TALLAHASSEE, Fla. (AP) — Months after Florida’s Republican-controlled Legislature rejected the idea, the state’s highest court was urged Wednesday to throw out the three-decade-old law that prohibits openly carrying guns in public.

Dale Norman, who had a permit to carry a concealed weapon, was arrested by Fort Pierce police in 2012 because his gun was in a holster as he walked down a sidewalk. He was convicted of a second-degree misdemeanor but appealed his conviction to the Florida Supreme Court with the help of Florida Carry, a gun rights organization that has filed several lawsuits against gun regulations imposed by local governments and state universities.

Eric Friday, the lead attorney for Florida Carry, told justices it was a violation of 2nd Amendment rights for the state to ban people from carrying their guns in public.

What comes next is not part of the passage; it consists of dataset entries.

/-- **The duplication formula measured from a `2`-torsion abscissa.**  Let `(x, y)` and `(e, y')` satisfy
the Weierstrass equation, `(e, y')` being of order `2` (`y' = -y' - a₁e - a₃`), and let `ℓ` be the slope of
the tangent at `(x, y)` (`ℓ · (2y + a₁x + a₃) = 3x² + 2a₂x + a₄ - a₁y`).  Then the abscissa
`x(2(x, y)) = addX x x ℓ = ℓ² + a₁ℓ - a₂ - 2x` satisfies
`4 · (x(2(x,y)) - e) · (2y + a₁x + a₃)² = (2(x - e)² - (a₁²e + a₁a₃ + 4a₂e + 2a₄ + 6e²))²`
(the bracket is `g'(e)/2`, `g(X) = 4X³ + b₂X² + 2b₄X + b₆ = (2Y + a₁X + a₃)²`): the classical
`x(2Q) - e = ((x - e)² - g'(e)/4)² / (4 f(x))` of `2`-descent.  Silverman, *AEC*, III.2.3(d) (duplication
formula `x(2P) = (x⁴ - b₄x² - 2b₆x - b₈)/(4x³ + b₂x² + 2b₄x + b₆)`). [cite: SilvermanAEC2009, III.2.3(d)] -/
theorem four_mul_addX_self_sub_mul_sq {x y e y' ℓ : R}
    (h₁ : y ^ 2 + V.a₁ * x * y + V.a₃ * y = x ^ 3 + V.a₂ * x ^ 2 + V.a₄ * x + V.a₆)
    (h₂ : y' ^ 2 + V.a₁ * e * y' + V.a₃ * y' = e ^ 3 + V.a₂ * e ^ 2 + V.a₄ * e + V.a₆)
    (hT : y' = -y' - V.a₁ * e - V.a₃)
    (hℓ : ℓ * (y - (-y - V.a₁ * x - V.a₃)) = 3 * x ^ 2 + 2 * V.a₂ * x + V.a₄ - V.a₁ * y) :
    4 * (V.addX x x ℓ - e) * (y - (-y - V.a₁ * x - V.a₃)) ^ 2 =
      (2 * (x - e) ^ 2 - (V.a₁ ^ 2 * e + V.a₁ * V.a₃ + 4 * V.a₂ * e + 2 * V.a₄ + 6 * e ^ 2)) ^ 2 := by
  simp only [Affine.addX]
  linear_combination
    (4 * (ℓ * (y - (-y - V.a₁ * x - V.a₃)) + (3 * x ^ 2 + 2 * V.a₂ * x + V.a₄ - V.a₁ * y) +
        V.a₁ * (y - (-y - V.a₁ * x - V.a₃)))) * hℓ +
      (4 * (-V.a₁ ^ 2 - 4 * V.a₂ - 8 * x - 4 * e)) * h₁ +
      ((-V.a₁ ^ 2 - 4 * V.a₂ - 8 * x - 4 * e) * (y' - (-y' - V.a₁ * e - V.a₃))) * hT +
      (4 * V.a₁ ^ 2 + 16 * V.a₂ + 32 * x + 16 * e) * h₂

end Duplication

section Ordered

variable {L : Type*} [Field L] [LinearOrder L] [IsStrictOrderedRing L] [DecidableEq L] (V : Affine L)

/-- Over a linearly ordered field, **doubling never lands below a `2`-torsion abscissa**: if `(e, y')`
is a point of order `2` on `V` and `(x, y)` a point with `y ≠ -y - a₁x - a₃` (not of order `2`), then
`e ≤ x(2 (x, y))`.  (From `four_mul_addX_self_sub_mul_sq`: a square divided by a non-zero square.)
[cite: SilvermanAEC2009, III.2.3(d)] -/
theorem le_addX_self {x y e y' : L} (h₁ : V.Equation x y) (h₂ : V.Equation e y')
    (hT : y' = V.negY e y') (hy : y ≠ V.negY x y) :
    e ≤ V.addX x x (V.slope x x y y) := by
  rw [Affine.equation_iff] at h₁ h₂
  have hD : y - (-y - V.a₁ * x - V.a₃) ≠ 0 := sub_ne_zero.mpr hy
  have hℓ : V.slope x x y y * (y - (-y - V.a₁ * x - V.a₃)) =
      3 * x ^ 2 + 2 * V.a₂ * x + V.a₄ - V.a₁ * y := by
    rw [Affine.slope_of_Y_ne rfl hy]
    exact div_mul_cancel₀ _ hD
  have key := V.four_mul_addX_self_sub_mul_sq h₁ h₂ hT hℓ
  have hsq : 0 ≤ 4 * (V.addX x x (V.slope x x y y) - e) * (y - (-y - V.a₁ * x - V.a₃)) ^ 2 := by
    rw [key]; exact sq_nonneg _
  have hD2 : 0 < (y - (-y - V.a₁ * x - V.a₃)) ^ 2 := by positivity
  have h4 : 0 ≤ 4 * (V.addX x x (V.slope x x y y) - e) := (mul_nonneg_iff_of_pos_right hD2).mp hsq
  have h' : 0 ≤ V.addX x x (V.slope x x y y) - e :=
    (mul_nonneg_iff_of_pos_left (by norm_num : (0 : L) < 4)).mp h4
  exact sub_nonneg.mp h'

/-- A point of order `2` with abscissa `e₂` is **not twice a rational point** as soon as there is a
`2`-torsion abscissa `e₁ > e₂`: `x(2Q) ≥ e₁ > e₂` for `Q ∉ V[2]` (`le_addX_self`), and `2Q = 0` otherwise.
[cite: SilvermanAEC2009, III.2.3(d)] -/
theorem add_self_ne_of_lt {e₁ y₁ e₂ y₂ : L} (h₁ : V.Equation e₁ y₁) (hT₁ : y₁ = V.negY e₁ y₁)
    (h₂ : V.Nonsingular e₂ y₂) (hlt : e₂ < e₁) (Q : V.Point) :
    Q + Q ≠ Affine.Point.some e₂ y₂ h₂ := by
  rcases Q with _ | ⟨x, y, hQ⟩
  · change (0 : V.Point) + 0 ≠ _
    rw [add_zero]
    exact fun h => by cases h
  · by_cases hy : y = V.negY x y
    · rw [Affine.Point.add_self_of_Y_eq hy]
      exact fun h => by cases h
    · rw [Affine.Point.add_self_of_Y_ne hy]
      intro h
      simp only [Affine.Point.some.injEq] at h
      have hle := V.le_addX_self hQ.1 h₁ hT₁ hy
      rw [h.1] at hle
      exact absurd hlt (not_lt.mpr hle)

omit [LinearOrder L] [IsStrictOrderedRing L] in
/-- A non-zero point killed by `2` is an affine point `(e, y)` with `y = -y - a₁e - a₃`. [folklore] -/
theorem exists_eq_some_of_two_torsion {P : V.Point} (hP : P ≠ 0) (h2 : P + P = 0) :
    ∃ (e y : L) (h : V.Nonsingular e y), P = Affine.Point.some e y h ∧ y = V.negY e y := by
  rcases P with _ | ⟨e, y, h⟩
  · exact absurd Affine.Point.zero_def hP
  · refine ⟨e, y, h, rfl, ?_⟩
    by_contra hy
    rw [Affine.Point.add_self_of_Y_ne hy] at h2
    cases h2

/-- **Full rational `2`-torsion obstructs `2`-divisibility over an ordered field.**  If `V(L)` contains
two distinct non-zero points killed by `2`, then `2 · V(L) ≠ V(L)`: of the two, the point with the smaller
abscissa is not divisible by `2` (`add_self_ne_of_lt`).  Over `L = ℝ` this is "`[E(ℝ) : 2E(ℝ)] = 2` when
`Δ > 0`" (Milne, *ADT*, I Rem. 3.7: `H¹(ℝ, A) ≅ π₀(A(ℝ))^*`; Silverman, *AEC*, X.§4), in the weak form
needed for counting. [cite: MilneADT2006, I Rem. 3.7] [cite: SilvermanAEC2009, III.2.3(d)] -/
theorem range_zsmulAddGroupHom_two_ne_top {P₁ P₂ : V.Point} (hP₁ : P₁ ≠ 0) (hP₂ : P₂ ≠ 0)
    (h₁ : P₁ + P₁ = 0) (h₂ : P₂ + P₂ = 0) (hne : P₁ ≠ P₂) :
    (zsmulAddGroupHom 2 : V.Point →+ V.Point).range ≠ ⊤ := by
  obtain ⟨e₁, y₁, hn₁, rfl, hy₁⟩ := V.exists_eq_some_of_two_torsion hP₁ h₁
  obtain ⟨e₂, y₂, hn₂, rfl, hy₂⟩ := V.exists_eq_some_of_two_torsion hP₂ h₂
  -- the abscissae differ
  have he : e₁ ≠ e₂ := by
    rintro rfl
    apply hne
    have hy : y₁ = y₂ := by
      have h1 : 2 * y₁ = -V.a₁ * e₁ - V.a₃ := by
        rw [Affine.negY] at hy₁; linear_combination hy₁
      have h2 : 2 * y₂ = -V.a₁ * e₁ - V.a₃ := by
        rw [Affine.negY] at hy₂; linear_combination hy₂
      have := h1.trans h2.symm
      exact mul_left_cancel₀ two_ne_zero this
    subst hy
    rfl
  -- the point with the smaller abscissa is not divisible by `2`
  have key : ∀ {e y e' y' : L} (hn : V.Nonsingular e y) (hn' : V.Nonsingular e' y'),
      y' = V.negY e' y' → e < e' →
        (zsmulAddGroupHom 2 : V.Point →+ V.Point).range ≠ ⊤ := by
    intro e y e' y' hn hn' hy' hlt htop
    have hmem : Affine.Point.some e y hn ∈ (zsmulAddGroupHom 2 : V.Point →+ V.Point).range := by
      rw [htop]; exact AddSubgroup.mem_top _
    obtain ⟨Q, hQ⟩ := hmem
    rw [zsmulAddGroupHom_apply, two_zsmul] at hQ
    exact V.add_self_ne_of_lt hn'.1 hy' hn hlt Q hQ
  rcases lt_or_gt_of_ne he with hlt | hlt
  · exact key hn₁ hn₂ hy₂ hlt
  · exact key hn₂ hn₁ hy₁ hlt

end Ordered

/-! ## Transport of rational points along a ring isomorphism of the base field -/

section Transport

variable {K : Type u} [Field K] (W : WeierstrassCurve K)
variable {F : Type*} [Field F] [Algebra K F] {L : Type*} [Field L] [DecidableEq F] [DecidableEq L]

/-- **`E(F) ≃+ E(L)` along a ring isomorphism `f : F ≃+* L`** of `K`-fields (`L` given the `K`-algebra
structure through `f`): Mathlib's `Point.map` of `f` and of `f⁻¹`. [folklore] -/
theorem nonempty_addEquiv_point_of_ringEquiv (f : F ≃+* L) :
    letI : Algebra K L := (f.toRingHom.comp (algebraMap K F)).toAlgebra
    Nonempty ((W.baseChange F).toAffine.Point ≃+ (W.baseChange L).toAffine.Point) := by
  letI : Algebra K L := (f.toRingHom.comp (algebraMap K F)).toAlgebra
  let f' : F →ₐ[K] L := { f.toRingHom with commutes' := fun _ => rfl }
  let g' : L →ₐ[K] F :=
    { f.symm.toRingHom with
      commutes' := fun k => by
        change f.symm (f (algebraMap K F k)) = algebraMap K F k
        exact f.symm_apply_apply _ }
  refine ⟨AddEquiv.ofBijective (Affine.Point.map f') ⟨Affine.Point.map_injective (f := f'), ?_⟩⟩
  intro Q
  refine ⟨Affine.Point.map g' Q, ?_⟩
  rcases Q with _ | ⟨x, y, h⟩
  · rfl
  · rw [Affine.Point.map_some, Affine.Point.map_some]
    simp only [Affine.Point.some.injEq]
    exact ⟨f.apply_symm_apply x, f.apply_symm_apply y⟩

/-- **`2E(F) ≠ E(F)` when `E(F)` has full rational `2`-torsion and `F ≅ ℝ`** (more generally `F`
ring-isomorphic to a linearly ordered field): transport of `range_zsmulAddGroupHom_two_ne_top` along
`E(F) ≃+ E(L)`. [cite: MilneADT2006, I Rem. 3.7] -/
theorem range_zsmulAddGroupHom_two_ne_top_of_ringEquiv [LinearOrder L] [IsStrictOrderedRing L]
    (f : F ≃+* L) {P₁ P₂ : (W.baseChange F).toAffine.Point} (hP₁ : P₁ ≠ 0) (hP₂ : P₂ ≠ 0)
    (h₁ : P₁ + P₁ = 0) (h₂ : P₂ + P₂ = 0) (hne : P₁ ≠ P₂) :
    (zsmulAddGroupHom 2 : (W.baseChange F).toAffine.Point →+ _).range ≠ ⊤ := by
  letI : Algebra K L := (f.toRingHom.comp (algebraMap K F)).toAlgebra
  obtain ⟨φ⟩ := W.nonempty_addEquiv_point_of_ringEquiv f
  have hL := range_zsmulAddGroupHom_two_ne_top (W.baseChange L).toAffine
    (P₁ := φ P₁) (P₂ := φ P₂) (by simpa using hP₁) (by simpa using hP₂)
    (by rw [← map_add, h₁, map_zero]) (by rw [← map_add, h₂, map_zero]) (φ.injective.ne hne)
  intro htop
  apply hL
  rw [eq_top_iff]
  rintro Q -
  obtain ⟨P, rfl⟩ := φ.surjective Q
  have hP : P ∈ (zsmulAddGroupHom 2 : (W.baseChange F).toAffine.Point →+ _).range := by
    rw [htop]; exact AddSubgroup.mem_top _
  obtain ⟨R, hR⟩ := hP
  refine ⟨φ R, ?_⟩
  rw [zsmulAddGroupHom_apply] at hR ⊢
  rw [← hR, map_zsmul]

end Transport

end WeierstrassCurve

/-! ## `#H¹(Γ, M) · #M ≤ (#M^Γ)²` for a group of order `≤ 2` acting on a module killed by `2` -/

namespace Literature.NumberTheory.GaloisRepresentations

open _root_.TopRep Function

section OrderTwo

universe v

variable {R : Type u} [CommRing R] [TopologicalSpace R]
variable {G : Type v} [Group G] [TopologicalSpace G] [IsTopologicalGroup G]

omit [TopologicalSpace G] [IsTopologicalGroup G] in
/-- `ρ(a) (ρ(b) y) = ρ(ab) y` for a topological representation. [folklore] -/
private theorem ρ_mul_apply (X : TopRep.{v} R G) (a b : G) (x : X) :
    X.ρ a (X.ρ b x) = X.ρ (a * b) x := by
  rw [← ContinuousLinearMap.comp_apply, ← ContinuousLinearMap.mul_def, ← map_mul]

/-- `H¹(G, X) = 0` for the trivial group. [folklore] -/
theorem continuousCohomology_one_eq_zero_of_forall_eq_one (hG : ∀ g : G, g = 1) (X : TopRep.{v} R G)
    (x : continuousCohomology 1 X) : x = 0 := by
  obtain ⟨φ, rfl⟩ := oneCocycleClass_surjective X x
  rw [oneCocycleClass_eq_zero_iff]
  exact ⟨0, fun g => by rw [hG g, contOneCocycles.apply_one, map_zero, sub_zero]⟩

/-- **`H¹` of a finite group with finite coefficients is finite** (crossed homomorphisms are maps
`G → X`). [folklore] -/
theorem finite_continuousCohomology_one_of_finite [Finite G] (X : TopRep.{v} R G) [Finite X] :
    Finite (continuousCohomology 1 X) := by
  haveI : Finite (contOneCocycles X) :=
    Finite.of_injective (fun φ : contOneCocycles X => ((φ : C(G, X)) : G → X))
      fun φ ψ h => Subtype.ext (ContinuousMap.ext (congrFun h))
  exact Finite.of_surjective _ (oneCocycleClass_surjective X)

“There is a core constitutional right, your honor, to bear arms inside and outside of the home,” Friday said.

Despite Friday’s assertion, justices sounded skeptical about overturning the law, wondering if its removal would lead to a “Wild West” scenario where residents could walk down the street carrying a gun in their hands.

After Friday said the state would never place limits on cameras used by journalists because of 1st Amendment rights, Chief Justice Jorge Labarga retorted: “I don’t think journalists’ cameras kill people.”

But justices also had some sharp words for the lawyer representing Florida Attorney General Pam Bondi in the case and were critical of the logic used to defend the law. Justice Charles Canady asked how the public was safer by allowing people to carry concealed weapons while banning open carry. Florida has nearly 1.8 million people with permits to carry a concealed weapon.

The Legislature has been sharply debating many of the state’s gun laws the past few years, including the ban on open carry that passed the full House this spring but was not considered by the Senate. Gun right advocates, noting that many other states allow open carry, have vowed to push for the legislation again in 2017.